Cette oeuvre, après avoir connu une version « pirate » en 1502, a connue sa version définitive en, 1504. Elle a très rapidement eu des traductions et elle est devenue très célèbre dans toute l'Europe, marquant une date dans la littérature d'inspiration
bucolique. Son titre, Arcadia ou
l'Arcadie, vient de
Virgile, qui a situé dans cette région grecque le cadre de son cycle de poèmes (églogues), les
Bucoliques. Lui-même s'inspirait de Théocrite, dont les bergers évoluaient en Sicile.
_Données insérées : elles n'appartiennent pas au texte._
import Literature.AnabelianGeometry.EtaleTheta.ThetaSettingOriginClauses
import Literature.AnabelianGeometry.EtaleTheta.Discharge.Sec1Thm16Carriers
import Literature.AnabelianGeometry.EtaleTheta.SettingGaloisFacts
import Literature.AnabelianGeometry.EtaleTheta.SettingBridge
import HarnessLib

/-!
# [EtTh] §1: the printed construction of `Y_N` (R2) forces every cusp of `Y` to be `K`-rational —
# `aug(D_c) = G_K` for every cuspidal decomposition group `D_c ⊆ Π^tp_Y`; so the parameter (P4) of
# `OncePuncturedData` is a THEOREM of `IsThm16Origin` (interface law over the frozen root)

Mochizuki, *The étale theta function and its Frobenioid-theoretic manifestations*, Publ. RIMS **45** (2009) [EtTh],
§1, kurims PDF p. 13 «any decomposition group of a cusp of `Y^log` determines, up to conjugation by `(Δ^tp_Y)^ell`, a
SECTION `G_K → (Π^tp_Y)^ell` of the natural surjection `(Π^tp_Y)^ell ↠ G_K` whose restriction to the open subgroup
`G_{K_N} ⊆ G_K` determines an open immersion `G_{K_N} ↪ (Π^tp_Y)^ell/N·(Δ^tp_Y)^ell` … this image determines a Galois
covering `Y_N → Y` … `1 → (Δ^tp_Y)^ell ⊗ ℤ/Nℤ → Gal(Y_N/Y) → Gal(K_N/K) → 1`», p. 14 «`Y₁ = Y`»
[cite: MochizukiEtTh2009, §1 p.13]; [SemiAnbd] §6 p. 71 «`D_x` always surjects onto an open subgroup of `G_K`»
[cite: MochizukiSemiAnbd2006, §6 p.71].  abc-iut cell, layer L2, seat abc-iut-w5-d051 (gen 4; NV / §1-interface lane).

WHAT.  The cell carries «the cusp is `K`-rational» twice: as the parameter (P4) `map_aug_decomp` of abc-iut-L2-t7's
`ThetaSetting.OncePuncturedData` and as a consequence of the section law C9 of `CuspLaws`
(`CuspLaws.map_aug_decomp`).  This PROOF-ONLY file derives it from the origin clause R2 ALONE (abc-iut-L6-d5's
`Thm16Sub.GtpYNFromCusp`, the printed construction of `Y_N` from a cusp section) together with the root axiom
`map_aug_GtpYN` («`aug(Π^tp_{Y_N}) = G_{K_N}`»), for ANY `D : ThetaSetting p`:

* `ThetaSetting.ellPowersY_normal`, `ellPowersY_le_map_dtpY` — `N·(Δ^tp_Y)^ell` is a normal subgroup of `(Π^tp_X)^ell`
  contained in `(Δ^tp_Y)^ell` (abc-iut-w5-d051's `Thm16Sub.conj_mem_ellPowersY`, surjectivity of `Π^tp_X ↠ (Π^tp_X)^ell`);
* **`ThetaSetting.GKN_le_map_aug_of_gtpYNFromCusp`** — R2 at level `N` ⇒ `G_{K_N} ≤ aug(D_c)` for EVERY cuspidal
  decomposition group `D_c ⊆ Π^tp_Y`: a `σ ∈ G_{K_N}` lifts to `g ∈ Π^tp_{Y_N}` (`map_aug_GtpYN`); by R2 (→) its
  ell-image is `d^ell · π` with `d ∈ D_c ∩ aug⁻¹(G_{K_N})` and `π ∈ N·(Δ^tp_Y)^ell ⊆ (Δ^tp_Y)^ell`, so
  `g ∈ d · Δ^tp_Y · Ker(↠ ell)` and `Ker(↠ ell) ⊆ Δ^tp_X` (`ker_toEll_le_deltaTemp`): `aug g = aug d`;
* **`ThetaSetting.map_aug_eq_GK_of_gtpYNFromCusp_one`** — R2 at level `N = 1` (`K₁ = K`, `GKN_one`) ⇒
  `aug(D_c) = G_K`: the cusp is `K`-RATIONAL;
* packaged: **`ThetaSetting.IsThm16Origin.map_aug_eq_GK`** (every cuspidal `D_c ⊆ Π^tp_Y`),
  `IsThm16Origin.map_aug_decomp_eq_GK` (the representative `D_x` of a cusp with (P3) `D_x ⊆ Π^tp_Y`) — so the field
  (P4) of `OncePuncturedData` is REDUNDANT given `IsThm16Origin` + (P3) (`IsThm16Origin.p4_of_p3`), and
  `IsThm16Origin.GKN_le_map_aug` (every level).

WHY (NV census of the §1 parameter bundles).  Consistent with print — the construction of `Y_N` on p. 13 presupposes
the section over ALL of `G_K` — and with the negative side of the zoo: at abc-iut-w5-d029's toral-cusp twins R2 fails
(`SettingModelTateCuspOriginProfile`), at the cusp-free carriers R2 is vacuous.  PROOF-ONLY: no definition, no instance,
no named fact; nothing restated.  HONEST FRAMING: interface law over the frozen root; R2 / `IsThm16Origin` are
hypotheses inhabited only at models; nothing of [EtTh]/[SemiAnbd] is asserted for genuine tempered fundamental groups;
no side is taken on [IUTchIII] Cor. 3.12; typed ≠ proved.
-/

noncomputable section

namespace Literature.AnabelianGeometry.EtaleTheta

open Literature.AnabelianGeometry.SemiGraphs Thm16Sub
open scoped Pointwise

namespace ThetaSetting

variable {p : ℕ} [Fact p.Prime] (D : ThetaSetting p)

/-! ### 1. `N·(Δ^tp_Y)^ell` is normal and lies in `(Δ^tp_Y)^ell` -/

/-- `N·(Δ^tp_Y)^ell` is a NORMAL subgroup of `(Π^tp_X)^ell` (conjugation-stable under `toEll(Π^tp_X)`, abc-iut-w5-d051's
`Thm16Sub.conj_mem_ellPowersY`, and `Π^tp_X ↠ (Π^tp_X)^ell` is onto). [cite: MochizukiEtTh2009, §1 p.13] -/
theorem ellPowersY_normal (N : ℕ+) : (ellPowersY D N).Normal := by
  refine ⟨fun b hb x => ?_⟩
  obtain ⟨g, rfl⟩ := (D.thetaToEll_surjective.comp D.toTheta_surjective) x
  exact conj_mem_ellPowersY D N g hb

/-- `N·(Δ^tp_Y)^ell ⊆ (Δ^tp_Y)^ell` (the generating `N`-th powers lie in the image subgroup).
[cite: MochizukiEtTh2009, §1 p.13] -/
theorem ellPowersY_le_map_dtpY (N : ℕ+) : ellPowersY D N ≤ D.DtpY.map (toEll D) := by
  rw [ellPowersY, Subgroup.closure_le]
  rintro _ ⟨y, hy, rfl⟩
  exact pow_mem hy _

/-! ### 2. R2 ⇒ every `σ ∈ G_{K_N}` is the augmentation of an element of the cusp's decomposition group -/

/-- **R2 at level `N` ⇒ `G_{K_N} ≤ aug(D_c)`** for every cuspidal decomposition group `D_c ⊆ Π^tp_Y`.
[cite: MochizukiEtTh2009, §1 p.13] -/
theorem GKN_le_map_aug_of_gtpYNFromCusp (N : ℕ+) (hR2 : GtpYNFromCusp D N) {Dc : Subgroup D.PiTemp}
    (hDc : D.IsCuspidalDecompositionGroup Dc) (hDcY : Dc ≤ D.GtpY) :
    D.GKN N ≤ Dc.map D.aug.toMonoidHom := by
  intro σ hσ
  -- lift `σ` to `Π^tp_{Y_N}` (root field `map_aug_GtpYN`)
  have hlift : σ ∈ (D.GtpYN N).map D.aug.toMonoidHom := by rw [D.map_aug_GtpYN N]; exact hσ
  obtain ⟨g, hgN, hgσ⟩ := hlift
  -- R2 (→): the ell-image of `g` is `d^ell · π`
  have hR := ((hR2 Dc hDc hDcY g).mp hgN).2.2
  haveI := D.ellPowersY_normal N
  have hset : toEll D g ∈ (((Dc ⊓ (D.GKN N).comap D.aug.toMonoidHom).map (toEll D) ⊔ ellPowersY D N :
      Subgroup D.GtpEll) : Set D.GtpEll) := hR
  rw [Subgroup.mul_normal] at hset
  obtain ⟨_, ⟨d, hd, rfl⟩, π, hπ, hdπ⟩ := Set.mem_mul.mp hset
  obtain ⟨hdc, hdK⟩ := Subgroup.mem_inf.mp hd
  -- `π = w^ell` with `w ∈ Δ^tp_Y`
  obtain ⟨w, hw, rfl⟩ := D.ellPowersY_le_map_dtpY N hπ
  -- `g = d · w · k` with `k ∈ Ker(↠ ell) ⊆ Δ^tp_X`
  have hk : (d * w)⁻¹ * g ∈ (toEll D).ker := by
    rw [MonoidHom.mem_ker, map_mul, map_inv, map_mul, hdπ, inv_mul_cancel]
  have hkΔ : (d * w)⁻¹ * g ∈ D.DeltaTemp := D.ker_toEll_le_deltaTemp hk
  have hwΔ : w ∈ D.DeltaTemp := hw.2
  refine ⟨d, hdc, ?_⟩
  -- `aug g = aug d · aug w · aug k = aug d`
  have hg : g = d * w * ((d * w)⁻¹ * g) := by rw [mul_inv_cancel_left]
  rw [← hgσ, hg, map_mul, map_mul, (MonoidHom.mem_ker).mp hwΔ, (MonoidHom.mem_ker).mp hkΔ, mul_one, mul_one]

/-- **R2 at level `1` ⇒ the cusp is `K`-RATIONAL: `aug(D_c) = G_K`** for every cuspidal decomposition group
`D_c ⊆ Π^tp_Y` (`K₁ = K`, abc-iut-L2's `GKN_one`; `aug(Π^tp_X) = G_K`, root field `range_aug`).
[cite: MochizukiEtTh2009, §1 p.13] -/
theorem map_aug_eq_GK_of_gtpYNFromCusp_one (hR2 : GtpYNFromCusp D 1) {Dc : Subgroup D.PiTemp}
    (hDc : D.IsCuspidalDecompositionGroup Dc) (hDcY : Dc ≤ D.GtpY) :
    Dc.map D.aug.toMonoidHom = D.GK := by
  refine le_antisymm ?_ ?_
  · rintro _ ⟨d, -, rfl⟩
    have h : D.aug.toMonoidHom d ∈ D.aug.toMonoidHom.range := ⟨d, rfl⟩
    rw [D.range_aug] at h
    exact h
  · rw [← D.GKN_one]
    exact D.GKN_le_map_aug_of_gtpYNFromCusp 1 hR2 hDc hDcY

/-! ### 3. Packaged: (P4) is a theorem of `IsThm16Origin` -/

/-- **`IsThm16Origin` ⇒ every cusp of `Y` is `K`-rational**: `aug(D_c) = G_K` for every cuspidal decomposition group
`D_c ⊆ Π^tp_Y` (field R2 at `N = 1`). [cite: MochizukiEtTh2009, §1 p.13] -/
theorem IsThm16Origin.map_aug_eq_GK {D : ThetaSetting p} (h16 : D.IsThm16Origin) {Dc : Subgroup D.PiTemp}
    (hDc : D.IsCuspidalDecompositionGroup Dc) (hDcY : Dc ≤ D.GtpY) :
    Dc.map D.aug.toMonoidHom = D.GK :=
  D.map_aug_eq_GK_of_gtpYNFromCusp_one (h16.gtpYN_fromCusp 1) hDc hDcY

/-- **`IsThm16Origin` ⇒ `G_{K_N} ≤ aug(D_c)` at every level.** [cite: MochizukiEtTh2009, §1 p.13] -/
theorem IsThm16Origin.GKN_le_map_aug {D : ThetaSetting p} (h16 : D.IsThm16Origin) (N : ℕ+)
    {Dc : Subgroup D.PiTemp} (hDc : D.IsCuspidalDecompositionGroup Dc) (hDcY : Dc ≤ D.GtpY) :
    D.GKN N ≤ Dc.map D.aug.toMonoidHom :=
  D.GKN_le_map_aug_of_gtpYNFromCusp N (h16.gtpYN_fromCusp N) hDc hDcY

/-- **The representative form**: for a cusp `x` whose decomposition group `D_x` lies in `Π^tp_Y` ((P3)), `IsThm16Origin`
gives `aug(D_x) = G_K` — the field (P4) `map_aug_decomp` of abc-iut-L2-t7's `OncePuncturedData`, as a THEOREM.
[cite: MochizukiEtTh2009, §1 p.13] -/
theorem IsThm16Origin.map_aug_decomp_eq_GK {D : ThetaSetting p} (h16 : D.IsThm16Origin) {x : D.Pt}
    (hx : D.IsCusp x) (hP3 : D.decomp x ≤ D.GtpY) :
    (D.decomp x).map D.aug.toMonoidHom = D.GK :=
  h16.map_aug_eq_GK ⟨x, hx, 1, (one_smul _ _).symm⟩ hP3

/-- **(P4) ⟸ `IsThm16Origin` + (P3)**: the clause «decomposition groups of cusps map onto `G_K`» of
`OncePuncturedData`, for all cusps at once, from the origin predicate and the clause «decomposition groups of cusps lie
in `Π^tp_Y`». [cite: MochizukiEtTh2009, §1 p.13] -/
theorem IsThm16Origin.p4_of_p3 {D : ThetaSetting p} (h16 : D.IsThm16Origin)
    (hP3 : ∀ x : D.Pt, D.IsCusp x → D.decomp x ≤ D.toZ.ker) :
    ∀ x : D.Pt, D.IsCusp x → (D.decomp x).map D.aug.toMonoidHom = D.GK :=
  fun x hx => h16.map_aug_decomp_eq_GK hx (hP3 x hx)

end ThetaSetting

end Literature.AnabelianGeometry.EtaleTheta

end
import Literature.NumberTheory.Automorphic.BrandtMatrixRamified
import Literature.NumberTheory.Automorphic.EichlerOrderLocalConjugacy
import HarnessLib

/-!
# The Atkin–Lehner ideal `𝔔_{p^e}` of an Eichler order at a prime power `p^e ∥ N` of the level
# (Vignéras, LNM 800, Ch. II §2: the normaliser of an Eichler order; Bertolini–Darmon 1996 §1.5, §2.3: `W_{l⁺}`)

Topic `NumberTheory/Automorphic`. Three definitions with bodies (`atkinLehnerIdeal`,
`AtkinLehner.IsLevelShape`, `AtkinLehner.IsALShape`) and theorems; no named fact, no `sorry`, no instance.
Companion of `RamifiedPrimeIdeal.lean` / `BrandtMatrixRamified.lean` (the two-sided prime `𝔓_q` of an
order maximal at a ramified `q`, `I ↦ I 𝔓_q` the Atkin–Lehner involution `W_{q⁻}`): here the SPLIT level
primes. For a `ℤ`-order `O` of a quaternion algebra `B` over `ℚ` and an integer `m ≥ 1`

  `𝔔_m(O) := {x ∈ O : trd(x y) ∈ m ℤ for all y ∈ O} = O ∩ m O♯`  (`atkinLehnerIdeal O m`),

`O♯` the dual of `O` for the trace form. For an Eichler order of level `N` and a split prime `p` with
`p^e ∥ N`, the local order is `O_p = (ℤ_p ℤ_p; p^e ℤ_p ℤ_p)` in a matrix model, its trace dual is
`(ℤ_p p^{-e}ℤ_p; ℤ_p ℤ_p)`, so `(𝔔_{p^e})_p = (p^e ℤ_p, ℤ_p; p^e ℤ_p, p^e ℤ_p) = O_p w = w O_p` with the
Atkin–Lehner element `w = (0 1; p^e 0)` normalising `O_p` (Vignéras II §2; Bertolini–Darmon §1.5: "the
space `(R ⊗ ℤ_p)^× \ B_p^× / ℚ_p^×` is equipped with the standard involution `g ↦ (0 1; p 0) g`"). Right
multiplication `I ↦ I 𝔔_{p^e}` of invertible right `O`-ideals is the Atkin–Lehner involution `W_{p⁺}` on
ideal classes; on Gross points it is built in `EllipticCurves/GrossPointsAtkinLehnerLevel.lean`.

## Contents

* §1 `atkinLehnerIdeal O m` and its global algebra: two-sided (`mul_mem_atkinLehnerIdeal_left/right`,
  `order_mul_atkinLehnerIdeal`, `atkinLehnerIdeal_mul_order`), `m O ⊆ 𝔔_m ⊆ O`, `𝔔_1 = O`, `m I ⊆ I 𝔔_m ⊆ I`,
  and **`(𝔔_m)_(q) = O_(q)`, `(I 𝔔_m)_(q) = I_(q)` at primes `q ∤ m`** (`localAt_…_of_coprime`).
* §2 the local shapes `IsLevelShape e M` (`M ∈ (ℤ_p ℤ_p; p^e ℤ_p ℤ_p)`) and `IsALShape e M`
  (`M ∈ (p^e ℤ_p, ℤ_p; p^e ℤ_p, p^e ℤ_p)`) of `2 × 2` matrices over `ℚ_p` and their `p`-adic bookkeeping:
  `tr(X Y) ∈ p^e ℤ_p` for `X` AL-shaped, `Y` level-shaped; `W⁻¹ X` level-shaped for AL-shaped `W, X` with
  `‖det W‖ = p^{-e}`; `p^{-e} W²` and `p^e W⁻²` level-shaped.
* §3 for a level model `O_(p) = Φ⁻¹(level shape)` (`Φ : B →ₐ[ℚ] M₂(ℚ_p)`; every Eichler package has one
  at `p ∤ N⁻`, §5): **`x ∈ (𝔔_{p^e})_(p) ↔ Φ(x)` AL-shaped** (`mem_localAt_atkinLehnerIdeal_iff`; ⇒ by
  the trace test against `y` with `Φ(y) ≡ E_{ii}`, density of `Φ(B)`; ⇐ because `trd(x y)` is an integer of
  `p`-adic norm `≤ p^{-e}`); **an Atkin–Lehner element `w ∈ 𝔔_{p^e} ∩ Bˣ` with `Φ(w)` AL-shaped and
  `‖nrd w‖_p = p^{-e}` exists** (`exists_atkinLehner_generator`, `Φ(w) ≡ k (0 1; p^e 0)`); **`(𝔔_{p^e})_(p)
  = w O_(p)`** (`localAt_atkinLehnerIdeal_eq_units_smul`), **`w² O_(p) = p^e O_(p)`**
  (`mul_self_smul_localAt_eq`), `(I 𝔔)_(p) = β w O_(p)` if `I_(p) = β O_(p)`
  (`localAt_mul_atkinLehnerIdeal_self`); hence **`I 𝔔_{p^e}` is an invertible right `O`-ideal** and
  **`I 𝔔_{p^e} 𝔔_{p^e} = p^e I`** (`isInvertibleRightIdeal_mul_atkinLehnerIdeal`,
  `mul_atkinLehnerIdeal_mul_atkinLehnerIdeal`) — `W_{p⁺}` is an involution on ideal classes.
* §4 `𝔔_m 𝔔_{m'} = 𝔔_{m'} 𝔔_m` (`m, m'` coprime) and `𝔔_m 𝔓_q = 𝔓_q 𝔔_m` (`q ∤ m`) — two-sided ideals that are
  locally trivial at complementary primes commute (`mul_comm_of_forall_localAt`); and the key local lemma
  for Bertolini–Darmon's *"`W_{l⁺}` sends a Heegner point to one with the opposite orientation at `l`"*:
  `AtkinLehner.norm_disc_lt_one_of_commute` — **an AL-shaped `U` with `‖det U‖ = p^{-e}` (`e ≥ 1`) commutes
  with no level-shaped `G` of unit discriminant `(tr G)² − 4 det G`** (the `(0,1)` entry of `GU = UG`
  forces `G₀₀ ≡ G₁₁ (mod p)`, and `G₁₀ ≡ 0`, so `disc G = (G₀₀ − G₁₁)² + 4 G₀₁ G₁₀ ≡ 0`): an order of
  conductor prime to `p`, optimally embedded in the level-`p^e` Eichler order at a split `p`, is never
  normalised by an Atkin–Lehner element commuting with it; with the multiplicativity of the orientation
  characters `X ↦ X₀₀, X₁₁ (mod p)` on level-shaped matrices (`norm_mul_apply_zero_zero_lt_one`, `…_one_one_…`,
  `norm_det_eq_one_of_diag`).
* §5 level models: `EichlerPackage.exists_isLevelShape_iff`, `Brandt.XiSetup.exists_isLevelShape_iff`
  (`O_(p) = Φ⁻¹(ℤ_p ℤ_p; p^{v_p(N⁺)} ℤ_p ℤ_p)` at `p ∤ N⁻`, from the tree's
  `IsEichlerOrder.exists_conjUnit_localAt_iff_eichler`).

Not here: the identification `𝔔_q = 𝔓_q` at a ramified `q` of a maximal order (`q 𝔓_q⁻¹ = 𝔓_q`), and the
normaliser of `O_p` as a group.

## References

* [VignerasLNM800] M.-F. Vignéras, *Arithmétique des algèbres de quaternions*, LNM 800 (1980), Ch. I §4
  Lemme 4.7 (dual lattice, different), Ch. II §2 (ordres d'Eichler de niveau `p^n`, leur normalisateur),
  Ch. III §5 (niveau, idéaux bilatères) [held `book:vignerasnd-arithmetique-des-algebres-de-quaternions`].
* [BertoliniDarmon1996] M. Bertolini, H. Darmon, *Heegner points on Mumford–Tate curves*, Invent. Math. 126
  (1996), §1.1 (oriented Eichler orders), §1.5 (the Atkin–Lehner involutions `W_{p⁺}`, `W_{p⁻}`), §2.3
  Lemma 2.4, Lemma 2.5 and its proof (PDF pp. 5–6, 9–10, 19; held `paper:doi-10-1007-s002220050105`).
-/

noncomputable section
Mais c'est une Arcadie mythifiée qui va devenir le lieu privilégié des textes littéraires de cette tradition bucolique à la suite de
Virgile, et de Sannazaro.
L'écriture de l'oeuvre de Sannazaro a pris beaucoup de temps, il a d'abord composé certains églogues, qu'il a réutilisés pour construire une oeuvre qui alterne des parties en prose, avec les poèmes, un peu comme le faisait La vita nuova de
Dante. Comme chez
Dante, l'Arcadia présente aussi des aspects autobiographiques, le narrateur, appelé Sincero étant censé représenter l'auteur. le texte se compose, en plus d'un prologue et d'une sorte de conclusion, de douze parties, chacune débutant par un texte en prose avant de finir par un poème. Même si on rencontre fréquemment l'affirmation que l'Arcadia a ouvert la voie à une utilisation du cadre bucolique dans des oeuvres de fiction, et non plus uniquement poétiques, on ne peut pas dire réellement que nous sommes dans un récit avec des événements qui se suivent. Ils s'agit de décrire des moments, qui évoquent, qui permettent de se souvenir, chargés de métaphores et symboles. C'est avant tout un itinéraire spirituel, même si l'auteur semble y faire une sorte de bilan personnel. La fin de l'écriture de l'oeuvre a peut-être coïncidé avec le départ forcé de l'auteur vers la France, ce qui pourrait expliquer l'importance de ce travail de mise en ordre et un certain sentiment de nostalgie de sa patrie. Sincero a fuit Naples suite à une déception amoureuse, et il va y retourner à la fin de l'Arcadia, retour désiré, mais aussi difficile, il semble ne pas être sûr de ce qu'il va y trouver, et est-ce qu'il va s'y retrouver.
Le texte n'est vraiment pas simple d'accès, car les références à d'autres oeuvres, dont une partie n'est pas forcément connue du lecteur, sont permanentes.
Virgile, Théocrite,
Dante, Boccace… on pourrait multiplier les noms. Des passages entiers semblent avoir été repris, avec des subtiles variations. Mais c'est que la littérature fait partie de la mémoire de l'auteur, elle a autant de réalité que les souvenirs des lieux et des personnes. Elle permet de dire, aussi bien ce qui est personnel, que ce qui est universel, partagé par d'autres. L'amour est une thématique importante, thème obligé du genre, mais Sannazaro rend aussi hommage à sa mère. Les description de la nature, des paysages sont très importants, et n'ont rien de conventionnel, des lieux réels sont évoqués. La nature amène aussi la question de l'art, la manière dont il transforme, transfigure, donne sens, du lien entre culture et nature.
Une oeuvre importante en son temps, assez troublante, mais qui demande un effort certain pour la pénétrer.